» Source material
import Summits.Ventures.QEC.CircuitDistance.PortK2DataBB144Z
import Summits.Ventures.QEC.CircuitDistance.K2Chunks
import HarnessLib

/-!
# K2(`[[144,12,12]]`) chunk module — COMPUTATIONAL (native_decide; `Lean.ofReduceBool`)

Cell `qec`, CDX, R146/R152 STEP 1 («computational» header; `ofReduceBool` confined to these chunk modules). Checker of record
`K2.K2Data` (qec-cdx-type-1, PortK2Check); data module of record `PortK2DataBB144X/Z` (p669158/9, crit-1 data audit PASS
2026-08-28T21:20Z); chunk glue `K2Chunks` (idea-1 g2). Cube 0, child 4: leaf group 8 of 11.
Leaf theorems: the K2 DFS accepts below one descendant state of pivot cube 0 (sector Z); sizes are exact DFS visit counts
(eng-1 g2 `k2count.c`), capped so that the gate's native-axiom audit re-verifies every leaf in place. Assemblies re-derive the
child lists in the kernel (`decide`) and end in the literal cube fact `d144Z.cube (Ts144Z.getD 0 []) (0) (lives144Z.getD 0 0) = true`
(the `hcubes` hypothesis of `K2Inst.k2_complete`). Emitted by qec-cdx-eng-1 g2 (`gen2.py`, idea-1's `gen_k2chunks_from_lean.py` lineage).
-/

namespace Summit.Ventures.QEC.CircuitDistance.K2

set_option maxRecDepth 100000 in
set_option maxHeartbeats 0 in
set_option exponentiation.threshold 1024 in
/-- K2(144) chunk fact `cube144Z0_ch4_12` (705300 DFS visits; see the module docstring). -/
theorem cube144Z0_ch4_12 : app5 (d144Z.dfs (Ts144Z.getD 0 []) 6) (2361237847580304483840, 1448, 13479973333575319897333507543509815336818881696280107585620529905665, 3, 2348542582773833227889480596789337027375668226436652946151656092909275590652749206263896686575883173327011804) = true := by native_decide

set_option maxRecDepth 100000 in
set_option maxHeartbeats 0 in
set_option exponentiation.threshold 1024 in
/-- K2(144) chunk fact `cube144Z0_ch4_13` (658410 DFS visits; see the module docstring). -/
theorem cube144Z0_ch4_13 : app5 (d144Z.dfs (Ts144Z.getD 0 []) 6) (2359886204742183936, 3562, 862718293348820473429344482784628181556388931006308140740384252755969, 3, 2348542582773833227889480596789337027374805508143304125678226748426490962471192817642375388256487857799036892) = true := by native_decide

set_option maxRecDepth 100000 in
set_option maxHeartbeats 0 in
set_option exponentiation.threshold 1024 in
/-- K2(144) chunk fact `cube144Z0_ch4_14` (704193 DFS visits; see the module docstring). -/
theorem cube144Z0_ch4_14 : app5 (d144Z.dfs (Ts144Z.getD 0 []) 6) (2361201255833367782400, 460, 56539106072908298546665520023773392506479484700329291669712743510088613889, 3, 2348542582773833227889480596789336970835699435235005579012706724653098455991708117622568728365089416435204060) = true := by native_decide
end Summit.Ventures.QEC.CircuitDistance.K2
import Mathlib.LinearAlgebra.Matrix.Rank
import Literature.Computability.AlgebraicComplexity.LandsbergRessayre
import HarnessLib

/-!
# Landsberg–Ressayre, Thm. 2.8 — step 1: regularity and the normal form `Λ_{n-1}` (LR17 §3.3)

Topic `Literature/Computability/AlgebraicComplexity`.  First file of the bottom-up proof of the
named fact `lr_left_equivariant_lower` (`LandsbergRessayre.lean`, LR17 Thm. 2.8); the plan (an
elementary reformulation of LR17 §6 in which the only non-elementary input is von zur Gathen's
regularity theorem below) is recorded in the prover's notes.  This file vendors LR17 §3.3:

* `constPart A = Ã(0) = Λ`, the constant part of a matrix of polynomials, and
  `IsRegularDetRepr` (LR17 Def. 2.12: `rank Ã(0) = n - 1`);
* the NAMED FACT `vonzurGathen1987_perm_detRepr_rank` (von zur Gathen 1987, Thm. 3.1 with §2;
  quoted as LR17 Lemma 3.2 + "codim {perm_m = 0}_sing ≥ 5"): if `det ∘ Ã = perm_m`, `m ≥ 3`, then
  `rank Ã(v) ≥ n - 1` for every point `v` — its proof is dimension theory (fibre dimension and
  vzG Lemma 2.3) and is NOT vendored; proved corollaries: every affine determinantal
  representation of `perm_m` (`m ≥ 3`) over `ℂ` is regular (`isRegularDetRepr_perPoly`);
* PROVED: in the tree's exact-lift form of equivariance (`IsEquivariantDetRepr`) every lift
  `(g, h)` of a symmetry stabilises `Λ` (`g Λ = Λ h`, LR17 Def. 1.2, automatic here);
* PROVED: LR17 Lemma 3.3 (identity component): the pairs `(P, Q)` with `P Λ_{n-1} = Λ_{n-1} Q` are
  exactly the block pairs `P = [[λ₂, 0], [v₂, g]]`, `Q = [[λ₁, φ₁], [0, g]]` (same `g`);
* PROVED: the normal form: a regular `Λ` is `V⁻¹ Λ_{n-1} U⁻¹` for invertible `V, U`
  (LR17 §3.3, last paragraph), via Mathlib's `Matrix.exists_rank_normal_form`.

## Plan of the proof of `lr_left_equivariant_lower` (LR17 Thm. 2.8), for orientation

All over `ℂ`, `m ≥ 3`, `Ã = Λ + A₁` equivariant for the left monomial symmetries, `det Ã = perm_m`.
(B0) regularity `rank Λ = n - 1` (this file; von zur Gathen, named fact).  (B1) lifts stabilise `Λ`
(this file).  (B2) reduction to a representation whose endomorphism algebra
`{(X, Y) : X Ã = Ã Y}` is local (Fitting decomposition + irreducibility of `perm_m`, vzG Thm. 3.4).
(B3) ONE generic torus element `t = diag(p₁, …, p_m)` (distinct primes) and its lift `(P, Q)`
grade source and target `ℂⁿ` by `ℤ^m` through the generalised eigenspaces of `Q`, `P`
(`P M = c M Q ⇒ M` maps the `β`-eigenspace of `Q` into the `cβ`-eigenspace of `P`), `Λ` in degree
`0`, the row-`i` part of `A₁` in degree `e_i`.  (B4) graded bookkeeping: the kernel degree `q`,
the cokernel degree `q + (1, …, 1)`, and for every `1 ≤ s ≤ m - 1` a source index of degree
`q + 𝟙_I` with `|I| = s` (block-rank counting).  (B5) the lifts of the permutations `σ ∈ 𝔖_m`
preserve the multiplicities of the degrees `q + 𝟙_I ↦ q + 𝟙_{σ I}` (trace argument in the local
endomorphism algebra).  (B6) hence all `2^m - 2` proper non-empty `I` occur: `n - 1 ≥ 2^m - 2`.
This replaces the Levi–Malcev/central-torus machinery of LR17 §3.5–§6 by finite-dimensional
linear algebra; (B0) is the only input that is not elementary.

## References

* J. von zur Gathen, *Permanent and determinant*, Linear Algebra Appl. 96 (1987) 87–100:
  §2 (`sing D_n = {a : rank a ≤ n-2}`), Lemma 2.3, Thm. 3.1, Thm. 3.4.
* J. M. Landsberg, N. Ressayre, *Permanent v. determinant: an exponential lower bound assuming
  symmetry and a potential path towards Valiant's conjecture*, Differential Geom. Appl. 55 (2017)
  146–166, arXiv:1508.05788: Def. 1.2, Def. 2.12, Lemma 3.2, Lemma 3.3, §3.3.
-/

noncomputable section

» Task objective
Exactly as written above, copy every line.

» The answer
import Summits.Ventures.QEC.CircuitDistance.PortK2DataBB144Z
import Summits.Ventures.QEC.CircuitDistance.K2Chunks
import HarnessLib

/-!
# K2(`[[144,12,12]]`) chunk module — COMPUTATIONAL (native_decide; `Lean.ofReduceBool`)

Cell `qec`, CDX, R146/R152 STEP 1 («computational» header; `ofReduceBool` confined to these chunk modules). Checker of record
`K2.K2Data` (qec-cdx-type-1, PortK2Check); data module of record `PortK2DataBB144X/Z` (p669158/9, crit-1 data audit PASS
2026-08-28T21:20Z); chunk glue `K2Chunks` (idea-1 g2). Cube 0, child 4: leaf group 8 of 11.
Leaf theorems: the K2 DFS accepts below one descendant state of pivot cube 0 (sector Z); sizes are exact DFS visit counts
(eng-1 g2 `k2count.c`), capped so that the gate's native-axiom audit re-verifies every leaf in place. Assemblies re-derive the
child lists in the kernel (`decide`) and end in the literal cube fact `d144Z.cube (Ts144Z.getD 0 []) (0) (lives144Z.getD 0 0) = true`
(the `hcubes` hypothesis of `K2Inst.k2_complete`). Emitted by qec-cdx-eng-1 g2 (`gen2.py`, idea-1's `gen_k2chunks_from_lean.py` lineage).
-/

namespace Summit.Ventures.QEC.CircuitDistance.K2

set_option maxRecDepth 100000 in
set_option maxHeartbeats 0 in
set_option exponentiation.threshold 1024 in
/-- K2(144) chunk fact `cube144Z0_ch4_12` (705300 DFS visits; see the module docstring). -/
theorem cube144Z0_ch4_12 : app5 (d144Z.dfs (Ts144Z.getD 0 []) 6) (2361237847580304483840, 1448, 13479973333575319897333507543509815336818881696280107585620529905665, 3, 2348542582773833227889480596789337027375668226436652946151656092909275590652749206263896686575883173327011804) = true := by native_decide

set_option maxRecDepth 100000 in
set_option maxHeartbeats 0 in
set_option exponentiation.threshold 1024 in
/-- K2(144) chunk fact `cube144Z0_ch4_13` (658410 DFS visits; see the module docstring). -/
theorem cube144Z0_ch4_13 : app5 (d144Z.dfs (Ts144Z.getD 0 []) 6) (2359886204742183936, 3562, 862718293348820473429344482784628181556388931006308140740384252755969, 3, 2348542582773833227889480596789337027374805508143304125678226748426490962471192817642375388256487857799036892) = true := by native_decide

set_option maxRecDepth 100000 in
set_option maxHeartbeats 0 in
set_option exponentiation.threshold 1024 in
/-- K2(144) chunk fact `cube144Z0_ch4_14` (704193 DFS visits; see the module docstring). -/
theorem cube144Z0_ch4_14 : app5 (d144Z.dfs (Ts144Z.getD 0 []) 6) (2361201255833367782400, 460, 56539106072908298546665520023773392506479484700329291669712743510088613889, 3, 2348542582773833227889480596789336970835699435235005579012706724653098455991708117622568728365089416435204060) = true := by native_decide
end Summit.Ventures.QEC.CircuitDistance.K2
import Mathlib.LinearAlgebra.Matrix.Rank
import Literature.Computability.AlgebraicComplexity.LandsbergRessayre
import HarnessLib

/-!
# Landsberg–Ressayre, Thm. 2.8 — step 1: regularity and the normal form `Λ_{n-1}` (LR17 §3.3)

Topic `Literature/Computability/AlgebraicComplexity`.  First file of the bottom-up proof of the
named fact `lr_left_equivariant_lower` (`LandsbergRessayre.lean`, LR17 Thm. 2.8); the plan (an
elementary reformulation of LR17 §6 in which the only non-elementary input is von zur Gathen's
regularity theorem below) is recorded in the prover's notes.  This file vendors LR17 §3.3:

* `constPart A = Ã(0) = Λ`, the constant part of a matrix of polynomials, and
  `IsRegularDetRepr` (LR17 Def. 2.12: `rank Ã(0) = n - 1`);
* the NAMED FACT `vonzurGathen1987_perm_detRepr_rank` (von zur Gathen 1987, Thm. 3.1 with §2;
  quoted as LR17 Lemma 3.2 + "codim {perm_m = 0}_sing ≥ 5"): if `det ∘ Ã = perm_m`, `m ≥ 3`, then
  `rank Ã(v) ≥ n - 1` for every point `v` — its proof is dimension theory (fibre dimension and
  vzG Lemma 2.3) and is NOT vendored; proved corollaries: every affine determinantal
  representation of `perm_m` (`m ≥ 3`) over `ℂ` is regular (`isRegularDetRepr_perPoly`);
* PROVED: in the tree's exact-lift form of equivariance (`IsEquivariantDetRepr`) every lift
  `(g, h)` of a symmetry stabilises `Λ` (`g Λ = Λ h`, LR17 Def. 1.2, automatic here);
* PROVED: LR17 Lemma 3.3 (identity component): the pairs `(P, Q)` with `P Λ_{n-1} = Λ_{n-1} Q` are
  exactly the block pairs `P = [[λ₂, 0], [v₂, g]]`, `Q = [[λ₁, φ₁], [0, g]]` (same `g`);
* PROVED: the normal form: a regular `Λ` is `V⁻¹ Λ_{n-1} U⁻¹` for invertible `V, U`
  (LR17 §3.3, last paragraph), via Mathlib's `Matrix.exists_rank_normal_form`.

## Plan of the proof of `lr_left_equivariant_lower` (LR17 Thm. 2.8), for orientation

All over `ℂ`, `m ≥ 3`, `Ã = Λ + A₁` equivariant for the left monomial symmetries, `det Ã = perm_m`.
(B0) regularity `rank Λ = n - 1` (this file; von zur Gathen, named fact).  (B1) lifts stabilise `Λ`
(this file).  (B2) reduction to a representation whose endomorphism algebra
`{(X, Y) : X Ã = Ã Y}` is local (Fitting decomposition + irreducibility of `perm_m`, vzG Thm. 3.4).
(B3) ONE generic torus element `t = diag(p₁, …, p_m)` (distinct primes) and its lift `(P, Q)`
grade source and target `ℂⁿ` by `ℤ^m` through the generalised eigenspaces of `Q`, `P`
(`P M = c M Q ⇒ M` maps the `β`-eigenspace of `Q` into the `cβ`-eigenspace of `P`), `Λ` in degree
`0`, the row-`i` part of `A₁` in degree `e_i`.  (B4) graded bookkeeping: the kernel degree `q`,
the cokernel degree `q + (1, …, 1)`, and for every `1 ≤ s ≤ m - 1` a source index of degree
`q + 𝟙_I` with `|I| = s` (block-rank counting).  (B5) the lifts of the permutations `σ ∈ 𝔖_m`
preserve the multiplicities of the degrees `q + 𝟙_I ↦ q + 𝟙_{σ I}` (trace argument in the local
endomorphism algebra).  (B6) hence all `2^m - 2` proper non-empty `I` occur: `n - 1 ≥ 2^m - 2`.
This replaces the Levi–Malcev/central-torus machinery of LR17 §3.5–§6 by finite-dimensional
linear algebra; (B0) is the only input that is not elementary.

## References

* J. von zur Gathen, *Permanent and determinant*, Linear Algebra Appl. 96 (1987) 87–100:
  §2 (`sing D_n = {a : rank a ≤ n-2}`), Lemma 2.3, Thm. 3.1, Thm. 3.4.
* J. M. Landsberg, N. Ressayre, *Permanent v. determinant: an exponential lower bound assuming
  symmetry and a potential path towards Valiant's conjecture*, Differential Geom. Appl. 55 (2017)
  146–166, arXiv:1508.05788: Def. 1.2, Def. 2.12, Lemma 3.2, Lemma 3.3, §3.3.
-/

noncomputable section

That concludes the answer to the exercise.